# PROBLEM DESCRIPTION
From the line with "this file is" to the last line of the data below, repeat every line exactly and add nothing.

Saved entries
┏━━

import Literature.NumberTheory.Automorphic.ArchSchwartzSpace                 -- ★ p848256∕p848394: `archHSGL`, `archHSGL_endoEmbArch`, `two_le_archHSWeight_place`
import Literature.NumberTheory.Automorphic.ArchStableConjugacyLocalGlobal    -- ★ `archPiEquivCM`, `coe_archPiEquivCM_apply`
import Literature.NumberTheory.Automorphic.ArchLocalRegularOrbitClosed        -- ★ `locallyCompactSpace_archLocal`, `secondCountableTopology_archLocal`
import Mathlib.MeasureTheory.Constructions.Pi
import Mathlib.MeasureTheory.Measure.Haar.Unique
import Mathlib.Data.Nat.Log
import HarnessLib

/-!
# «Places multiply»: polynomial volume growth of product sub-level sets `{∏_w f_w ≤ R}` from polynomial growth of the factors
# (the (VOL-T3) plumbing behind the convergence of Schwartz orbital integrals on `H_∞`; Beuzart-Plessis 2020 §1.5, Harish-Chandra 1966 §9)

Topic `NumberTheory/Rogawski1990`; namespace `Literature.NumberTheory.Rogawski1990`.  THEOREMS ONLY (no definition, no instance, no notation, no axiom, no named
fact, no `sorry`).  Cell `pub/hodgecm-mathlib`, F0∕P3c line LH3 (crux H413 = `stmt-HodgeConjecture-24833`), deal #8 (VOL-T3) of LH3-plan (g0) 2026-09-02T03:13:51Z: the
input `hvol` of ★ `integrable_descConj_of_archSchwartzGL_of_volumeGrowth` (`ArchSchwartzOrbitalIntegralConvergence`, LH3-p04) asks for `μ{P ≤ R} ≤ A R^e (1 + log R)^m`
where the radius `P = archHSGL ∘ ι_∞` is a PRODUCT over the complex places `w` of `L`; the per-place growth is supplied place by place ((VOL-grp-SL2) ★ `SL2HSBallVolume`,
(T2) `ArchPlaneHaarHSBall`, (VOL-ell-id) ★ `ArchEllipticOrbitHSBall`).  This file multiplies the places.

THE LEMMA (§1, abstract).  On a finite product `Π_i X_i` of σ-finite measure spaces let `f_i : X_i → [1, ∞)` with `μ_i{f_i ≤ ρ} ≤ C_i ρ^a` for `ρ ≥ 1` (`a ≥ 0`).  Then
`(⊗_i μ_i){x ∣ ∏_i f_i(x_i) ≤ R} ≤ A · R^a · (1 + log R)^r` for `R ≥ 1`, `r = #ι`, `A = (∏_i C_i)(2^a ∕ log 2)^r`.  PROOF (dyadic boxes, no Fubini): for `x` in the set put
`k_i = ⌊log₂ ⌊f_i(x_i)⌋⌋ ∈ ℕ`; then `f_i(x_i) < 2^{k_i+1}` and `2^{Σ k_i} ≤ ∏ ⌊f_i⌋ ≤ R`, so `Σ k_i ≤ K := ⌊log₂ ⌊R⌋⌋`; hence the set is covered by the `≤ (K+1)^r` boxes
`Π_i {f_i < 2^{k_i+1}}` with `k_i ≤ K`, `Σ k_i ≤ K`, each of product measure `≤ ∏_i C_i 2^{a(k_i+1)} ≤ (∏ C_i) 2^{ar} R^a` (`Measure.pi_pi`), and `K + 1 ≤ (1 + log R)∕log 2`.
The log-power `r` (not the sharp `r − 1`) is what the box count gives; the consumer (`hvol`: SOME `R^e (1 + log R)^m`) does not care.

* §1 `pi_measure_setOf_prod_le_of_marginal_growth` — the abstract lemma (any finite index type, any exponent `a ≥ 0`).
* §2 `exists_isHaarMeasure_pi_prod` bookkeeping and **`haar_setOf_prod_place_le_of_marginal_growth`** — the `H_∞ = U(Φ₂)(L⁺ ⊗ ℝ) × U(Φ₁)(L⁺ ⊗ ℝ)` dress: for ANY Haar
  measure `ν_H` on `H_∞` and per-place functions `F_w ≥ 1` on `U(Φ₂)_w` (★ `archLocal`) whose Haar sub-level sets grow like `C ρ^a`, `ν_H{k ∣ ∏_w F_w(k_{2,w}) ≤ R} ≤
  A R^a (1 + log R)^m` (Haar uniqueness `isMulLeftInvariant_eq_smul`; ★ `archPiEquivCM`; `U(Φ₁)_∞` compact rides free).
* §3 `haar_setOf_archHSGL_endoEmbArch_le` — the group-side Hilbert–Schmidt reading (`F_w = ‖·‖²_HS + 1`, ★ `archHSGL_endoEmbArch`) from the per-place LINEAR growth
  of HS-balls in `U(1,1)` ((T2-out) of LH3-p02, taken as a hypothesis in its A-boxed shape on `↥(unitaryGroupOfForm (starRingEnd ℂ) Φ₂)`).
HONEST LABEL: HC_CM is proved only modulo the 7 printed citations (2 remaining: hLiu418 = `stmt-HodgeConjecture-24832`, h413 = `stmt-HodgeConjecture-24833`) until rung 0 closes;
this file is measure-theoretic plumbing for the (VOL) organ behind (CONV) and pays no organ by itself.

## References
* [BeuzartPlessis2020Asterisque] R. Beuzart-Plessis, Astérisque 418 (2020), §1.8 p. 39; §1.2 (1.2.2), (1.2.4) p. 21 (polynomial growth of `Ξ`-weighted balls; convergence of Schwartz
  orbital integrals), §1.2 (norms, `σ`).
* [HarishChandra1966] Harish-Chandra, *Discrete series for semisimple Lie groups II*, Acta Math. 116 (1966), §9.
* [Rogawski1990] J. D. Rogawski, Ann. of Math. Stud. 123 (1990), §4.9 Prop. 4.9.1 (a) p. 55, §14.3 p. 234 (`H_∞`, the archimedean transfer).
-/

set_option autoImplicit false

┗━━

# OUTPUT FOR THIS TASK
this file is measure-theoretic plumbing for the (VOL) organ behind (CONV) and pays no organ by itself.

## References
* [BeuzartPlessis2020Asterisque] R. Beuzart-Plessis, Astérisque 418 (2020), §1.8 p. 39; §1.2 (1.2.2), (1.2.4) p. 21 (polynomial growth of `Ξ`-weighted balls; convergence of Schwartz
  orbital integrals), §1.2 (norms, `σ`).
* [HarishChandra1966] Harish-Chandra, *Discrete series for semisimple Lie groups II*, Acta Math. 116 (1966), §9.
* [Rogawski1990] J. D. Rogawski, Ann. of Math. Stud. 123 (1990), §4.9 Prop. 4.9.1 (a) p. 55, §14.3 p. 234 (`H_∞`, the archimedean transfer).
-/

set_option autoImplicit false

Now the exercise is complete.